import Mathlib.Data.Finset.Max
import HarnessLib

/-!
# The P-continuum RECORD of a material and its `by_P` lookup: precedence, «never a manufactured
# computed cell», words extend across a decided gap while the confidence class does not

Venture CertifiedManyBodySolver, cell `pub/hubbard-downfold` (S1 = downfolding front end = ROUTER),
seat hubbard-downfold-mod-2; namespace `Summit.Ventures.CertifiedManyBodySolver.Downfold.PCont`.
This is the KERNEL REFERENCE for two derived files of record and one answered format question:

* `router/P-CONTINUUM.tsv` (mod-2; per material the P axis partitioned into COMPUTED columns,
  open INTERVALS between consecutive computed columns — «interpolated (P.12e)» or «undetermined» —,
  one-sided REACHES (§P.12(c′)) and the UNROUTED remainder; precedence computed > reach > interval >
  unrouted) and `router/P-BYP.json` (the same read at every TRUTH column);
* score-1's answer (2026-08-27T01:08:29Z, oracle-dag E18) to «where do P-interval router words live in
  a map»: cells stay POINTS; a request-grid pressure strictly inside an interval gets a
  `header.router.by_P[]` item `{status ∈ interpolated | undetermined, words, interval}`; an
  interpolated ROUTER word licenses the branch at that pressure, never a cell word, and is never a
  «computed» item.

The record (`Rec π ω`, pressures `π` any linear order, words `ω`): the finite set `pts` of computed
pressures with their words `cw`, the word `gw a` of the open gap whose LEFT end is the computed
pressure `a` (`none` = «undetermined (P-interpolation)»), and the reach word `rw P` covering a
pressure (`none` = no reach). `lookup R P` is the `by_P` item at `P` under the precedence.

PROVED: `lookup_of_mem` / `kind_eq_computed_iff` — **an item is «computed» iff its pressure IS a
computed column** (the join never manufactures a computed cell; E18 (3)); `gapLeft_eq` /
`gapRight_eq` (between two CONSECUTIVE computed pressures the bracketing columns are those two);
`lookup_of_mem_gap` (inside a gap with no reach the item is the interval item of that gap);
`word_eq_on_gap_of_decided` + `conf_lookup_of_mem_gap` — on a DECIDED gap (interval word `w` equal
to both end words — the invariant `Router.IntervalCert.route_left/route_right` of
`Downfold.PressureContinuum` makes automatic for a certified sub-interval) **the WORD `w` is the
item's word at every pressure of the CLOSED gap while the confidence class is «screening» exactly
at the two end columns and «interpolated» strictly inside** (words extend, confidence does not;
E18 (3)/(4)); `lookup_reach_of_not_mem` (a reach item never sits on a computed column and beats
the interval item where both apply — the FLANK word inside an undetermined gap, §P.12(h)/(c′)).
WHAT THIS IS NOT: a reading of any material (the records are mod-2's files; the certificates
behind «interpolated» are `Downfold.PressureContinuum{,Runs}`); not a cell word or a score rule.
-/

namespace Summit.Ventures.CertifiedManyBodySolver.Downfold

namespace PCont

/-- Segment kinds of the P continuum, listed in PRECEDENCE order (computed > reach > interval >
unrouted). [folklore] -/
inductive Kind
  /-- a computed column (box of record AT this pressure) -/
  | computed
  /-- a one-sided reach from a computed column (§P.12(c′)) -/
  | reach
  /-- the open interval between two consecutive computed columns (§P.12(e)/(h)) -/
  | interval
  /-- below the lowest / above the highest routed pressure -/
  | unrouted
  deriving DecidableEq, Repr

/-- Confidence classes of a `by_P` item (ACCEPTANCE / P-CONTINUUM `conf_class`). [folklore] -/
inductive Conf
  /-- screening-grade: the box of record at a computed pressure -/
  | screening
  /-- interpolated (P.12e): a decided open interval -/
  | interpolated
  /-- extrapolated (P.12c′): a one-sided reach -/
  | extrapolated
  /-- no router word at this pressure (undetermined interval or unrouted) -/
  | none
  deriving DecidableEq, Repr

/-- A `by_P` item: segment kind and the router word it carries (`none` = no word). [folklore] -/
structure Item (ω : Type*) where
  /-- the segment kind the pressure falls in, after precedence -/
  kind : Kind
  /-- the router word carried (`none` = «undetermined» / unrouted) -/
  word : Option ω

/-- The confidence class of an item: computed ↦ screening; reach ↦ extrapolated; a DECIDED interval
↦ interpolated; an undetermined interval or an unrouted pressure ↦ none. [folklore] -/
def Item.conf {ω : Type*} : Item ω → Conf
  | ⟨.computed, _⟩ => .screening
  | ⟨.reach, _⟩ => .extrapolated
  | ⟨.interval, some _⟩ => .interpolated
  | ⟨.interval, none⟩ => .none
  | ⟨.unrouted, _⟩ => .none

/-- **The P-continuum RECORD of one material**: computed pressures `pts` with words `cw`; `gw a` =
the word of the OPEN gap whose left end is the computed pressure `a` (`none` = undetermined);
`rw P` = the word of a reach covering `P` (`none` = no reach there). [folklore] -/
structure Rec (π ω : Type*) where
  /-- the computed pressures (columns of record) -/
  pts : Finset π
  /-- the word of record at a computed pressure (read on `pts` only) -/
  cw : π → ω
  /-- the interval word of the open gap to the RIGHT of a computed pressure (`none` = undetermined) -/
  gw : π → Option ω
  /-- the reach word covering a pressure (`none` = no admissible reach) -/
  rw : π → Option ω

namespace Rec

variable {π ω : Type*} [LinearOrder π] (R : Rec π ω)

/-- Computed pressures strictly below `P`. [folklore] -/
def below (P : π) : Finset π := R.pts.filter (· < P)

/-- Computed pressures strictly above `P`. [folklore] -/
def above (P : π) : Finset π := R.pts.filter (P < ·)

/-- The nearest computed pressure strictly below `P` (`none` below the lowest column). [folklore] -/
def gapLeft (P : π) : Option π :=
  if h : (R.below P).Nonempty then some ((R.below P).max' h) else none

/-- The nearest computed pressure strictly above `P` (`none` above the highest column). [folklore] -/
def gapRight (P : π) : Option π :=
  if h : (R.above P).Nonempty then some ((R.above P).min' h) else none

/-- The item of a non-computed, reach-free pressure: the interval item of its gap when it lies
between two computed columns, else unrouted. [folklore] -/
def gapItem (P : π) : Item ω :=
  match R.gapLeft P, R.gapRight P with
  | some a, some _ => ⟨.interval, R.gw a⟩
  | _, _ => ⟨.unrouted, none⟩

/-- The item of a non-computed pressure: a covering reach wins over the gap item. [folklore] -/
def offItem (P : π) : Item ω :=
  match R.rw P with
  | some w => ⟨.reach, some w⟩
  | none => R.gapItem P

/-- **THE `by_P` LOOKUP** (precedence computed > reach > interval > unrouted). [folklore] -/
def lookup (P : π) : Item ω :=
  if P ∈ R.pts then ⟨.computed, some (R.cw P)⟩ else R.offItem P

/-- Two CONSECUTIVE computed pressures: both computed, `a < b`, no computed pressure strictly
between. [folklore] -/
@[folklore]
def Consecutive (a b : π) : Prop :=
  a ∈ R.pts ∧ b ∈ R.pts ∧ a < b ∧ ∀ c ∈ R.pts, ¬(a < c ∧ c < b)

/-- A DECIDED gap: consecutive computed pressures `a < b` whose interval word is `some w` with BOTH
end words equal to `w` (the `end_words = interval_word` invariant of `router/P-INTERVALS.tsv`;
for a certified sub-interval it is the theorem `Router.IntervalCert.route_left/route_right`).
[folklore] -/
@[folklore]
def Decided (a b : π) (w : ω) : Prop :=
  R.Consecutive a b ∧ R.gw a = some w ∧ R.cw a = w ∧ R.cw b = w

/-! ### Computed columns -/

/-- At a computed pressure the item is the computed column with its word of record. [folklore] -/
theorem lookup_of_mem {P : π} (h : P ∈ R.pts) : R.lookup P = ⟨.computed, some (R.cw P)⟩ := by
  simp [lookup, h]

/-- Off the computed pressures the item is the reach/gap item. [folklore] -/
theorem lookup_of_not_mem {P : π} (h : P ∉ R.pts) : R.lookup P = R.offItem P := by
  simp [lookup, h]

/-- A gap item is never of kind `computed`. [folklore] -/
theorem gapItem_kind_ne (P : π) : (R.gapItem P).kind ≠ .computed := by
  unfold gapItem
  rcases R.gapLeft P with _ | a <;> rcases R.gapRight P with _ | b <;> simp

/-- An off-column item is never of kind `computed`. [folklore] -/
theorem offItem_kind_ne (P : π) : (R.offItem P).kind ≠ .computed := by
  unfold offItem
  rcases R.rw P with _ | w
  · exact R.gapItem_kind_ne P
  · simp

/-- **An item is «computed» iff its pressure IS a computed column** — the join never manufactures
a computed cell (oracle-dag E18 (3); ACCEPTANCE: interpolated/extrapolated are never «computed»).
[folklore] -/
theorem kind_eq_computed_iff (P : π) : (R.lookup P).kind = .computed ↔ P ∈ R.pts := by
  by_cases h : P ∈ R.pts
  · simp [R.lookup_of_mem h, h]
  · simp only [R.lookup_of_not_mem h, h, iff_false]
    exact R.offItem_kind_ne P

/-- An item's class is «screening» iff its kind is `computed`. [folklore] -/
theorem _root_.Summit.Ventures.CertifiedManyBodySolver.Downfold.PCont.Item.conf_eq_screening_iff
    (it : Item ω) : it.conf = .screening ↔ it.kind = .computed := by
  obtain ⟨k, w⟩ := it
  cases k <;> cases w <;> simp [Item.conf]

/-- Equivalently: the confidence class is «screening» iff the pressure is a computed column.
[folklore] -/
theorem conf_eq_screening_iff (P : π) : (R.lookup P).conf = .screening ↔ P ∈ R.pts := by
  rw [Item.conf_eq_screening_iff, R.kind_eq_computed_iff]

/-! ### Inside a gap -/

variable {R}

/-- A pressure strictly between two consecutive computed pressures is not computed. [folklore] -/
theorem Consecutive.not_mem {a b P : π} (hc : R.Consecutive a b) (haP : a < P) (hPb : P < b) :
    P ∉ R.pts := fun hP => hc.2.2.2 P hP ⟨haP, hPb⟩

/-- **Inside the gap `(a, b)` the nearest computed pressure below is `a`.** [folklore] -/
theorem gapLeft_eq {a b P : π} (hc : R.Consecutive a b) (haP : a < P) (hPb : P < b) :
    R.gapLeft P = some a := by
  have ha : a ∈ R.below P := Finset.mem_filter.2 ⟨hc.1, haP⟩
  have hne : (R.below P).Nonempty := ⟨a, ha⟩
  unfold gapLeft
  rw [dif_pos hne, Option.some.injEq]
  refine le_antisymm (Finset.max'_le _ hne _ fun y hy => ?_) (Finset.le_max' _ _ ha)
  obtain ⟨hy, hyP⟩ := Finset.mem_filter.1 hy
  by_contra hay
  exact hc.2.2.2 y hy ⟨lt_of_not_ge hay, hyP.trans hPb⟩

/-- **Inside the gap `(a, b)` the nearest computed pressure above is `b`.** [folklore] -/
theorem gapRight_eq {a b P : π} (hc : R.Consecutive a b) (haP : a < P) (hPb : P < b) :
    R.gapRight P = some b := by
  have hb : b ∈ R.above P := Finset.mem_filter.2 ⟨hc.2.1, hPb⟩
  have hne : (R.above P).Nonempty := ⟨b, hb⟩
  unfold gapRight
  rw [dif_pos hne, Option.some.injEq]
  refine le_antisymm (Finset.min'_le _ _ hb) (Finset.le_min' _ hne _ fun y hy => ?_)
  obtain ⟨hy, hPy⟩ := Finset.mem_filter.1 hy
  by_contra hyb
  exact hc.2.2.2 y hy ⟨haP.trans hPy, lt_of_not_ge hyb⟩

/-- Inside the gap `(a, b)` the gap item is the interval item of that gap. [folklore] -/
theorem gapItem_of_mem_gap {a b P : π} (hc : R.Consecutive a b) (haP : a < P) (hPb : P < b) :
    R.gapItem P = ⟨.interval, R.gw a⟩ := by
  unfold gapItem
  rw [gapLeft_eq hc haP hPb, gapRight_eq hc haP hPb]

/-- **Inside a reach-free gap the item is the INTERVAL item**: kind `interval`, word = the gap's
interval word (`some w` «interpolated» or `none` «undetermined»). [folklore] -/
theorem lookup_of_mem_gap {a b P : π} (hc : R.Consecutive a b) (haP : a < P) (hPb : P < b)
    (hr : R.rw P = none) : R.lookup P = ⟨.interval, R.gw a⟩ := by
  rw [R.lookup_of_not_mem (hc.not_mem haP hPb)]
  unfold offItem
  rw [hr]
  exact gapItem_of_mem_gap hc haP hPb

/-- **A reach item never sits on a computed column and beats the interval item** where a reach
covers a non-computed pressure (the FLANK word inside an undetermined gap, §P.12(h)/(c′)).
[folklore] -/
theorem lookup_reach_of_not_mem {P : π} {w : ω} (hP : P ∉ R.pts) (hr : R.rw P = some w) :
    R.lookup P = ⟨.reach, some w⟩ := by
  rw [R.lookup_of_not_mem hP]
  unfold offItem
  rw [hr]

/-! ### A decided gap: words extend, confidence does not -/

/-- **On a DECIDED, reach-free gap the WORD `w` is the item's word at EVERY pressure of the CLOSED
gap `[a, b]`** — at the two computed ends (their words of record are `w`) and strictly inside (the
interval word is `w`). [folklore] -/
theorem word_eq_on_gap_of_decided {a b : π} {w : ω} (hd : R.Decided a b w)
    (hr : ∀ P, a < P → P < b → R.rw P = none) {P : π} (haP : a ≤ P) (hPb : P ≤ b) :
    (R.lookup P).word = some w := by
  obtain ⟨hc, hgw, hca, hcb⟩ := hd
  rcases haP.lt_or_eq with haP | rfl
  · rcases hPb.lt_or_eq with hPb | rfl
    · rw [lookup_of_mem_gap hc haP hPb (hr P haP hPb), hgw]
    · rw [R.lookup_of_mem hc.2.1, hcb]
  · rw [R.lookup_of_mem hc.1, hca]

/-- **… while the CONFIDENCE CLASS does not extend**: strictly inside the decided gap the item is
«interpolated», never «screening». [folklore] -/
theorem conf_lookup_of_mem_gap {a b : π} {w : ω} (hd : R.Decided a b w)
    (hr : ∀ P, a < P → P < b → R.rw P = none) {P : π} (haP : a < P) (hPb : P < b) :
    (R.lookup P).conf = .interpolated := by
  obtain ⟨hc, hgw, -, -⟩ := hd
  rw [lookup_of_mem_gap hc haP hPb (hr P haP hPb), hgw]
  rfl

/-- At the two END columns of a decided gap the class is «screening» (computed cells). [folklore] -/
theorem conf_lookup_ends_of_decided {a b : π} {w : ω} (hd : R.Decided a b w) :
    (R.lookup a).conf = .screening ∧ (R.lookup b).conf = .screening := by
  obtain ⟨hc, -, -, -⟩ := hd
  exact ⟨by rw [R.lookup_of_mem hc.1]; rfl, by rw [R.lookup_of_mem hc.2.1]; rfl⟩

/-- **An UNDETERMINED, reach-free gap carries NO word strictly inside** (class «none»), whatever the
two end words are. [folklore] -/
theorem word_lookup_of_undetermined {a b P : π} (hc : R.Consecutive a b) (hgw : R.gw a = none)
    (hr : R.rw P = none) (haP : a < P) (hPb : P < b) :
    (R.lookup P).word = none ∧ (R.lookup P).conf = .none := by
  rw [lookup_of_mem_gap hc haP hPb hr, hgw]
  exact ⟨rfl, rfl⟩

end Rec

end PCont

end Summit.Ventures.CertifiedManyBodySolver.Downfold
──────
Of the entries above, repeat exactly the lines from the line with "interval gets a" through the line with "WHAT THIS IS", both of them included.

  a map»: cells stay POINTS; a request-grid pressure strictly inside an interval gets a
  `header.router.by_P[]` item `{status ∈ interpolated | undetermined, words, interval}`; an
  interpolated ROUTER word licenses the branch at that pressure, never a cell word, and is never a
  «computed» item.

The record (`Rec π ω`, pressures `π` any linear order, words `ω`): the finite set `pts` of computed
pressures with their words `cw`, the word `gw a` of the open gap whose LEFT end is the computed
pressure `a` (`none` = «undetermined (P-interpolation)»), and the reach word `rw P` covering a
pressure (`none` = no reach). `lookup R P` is the `by_P` item at `P` under the precedence.

PROVED: `lookup_of_mem` / `kind_eq_computed_iff` — **an item is «computed» iff its pressure IS a
computed column** (the join never manufactures a computed cell; E18 (3)); `gapLeft_eq` /
`gapRight_eq` (between two CONSECUTIVE computed pressures the bracketing columns are those two);
`lookup_of_mem_gap` (inside a gap with no reach the item is the interval item of that gap);
`word_eq_on_gap_of_decided` + `conf_lookup_of_mem_gap` — on a DECIDED gap (interval word `w` equal
to both end words — the invariant `Router.IntervalCert.route_left/route_right` of
`Downfold.PressureContinuum` makes automatic for a certified sub-interval) **the WORD `w` is the
item's word at every pressure of the CLOSED gap while the confidence class is «screening» exactly
at the two end columns and «interpolated» strictly inside** (words extend, confidence does not;
E18 (3)/(4)); `lookup_reach_of_not_mem` (a reach item never sits on a computed column and beats
the interval item where both apply — the FLANK word inside an undetermined gap, §P.12(h)/(c′)).
WHAT THIS IS NOT: a reading of any material (the records are mod-2's files; the certificates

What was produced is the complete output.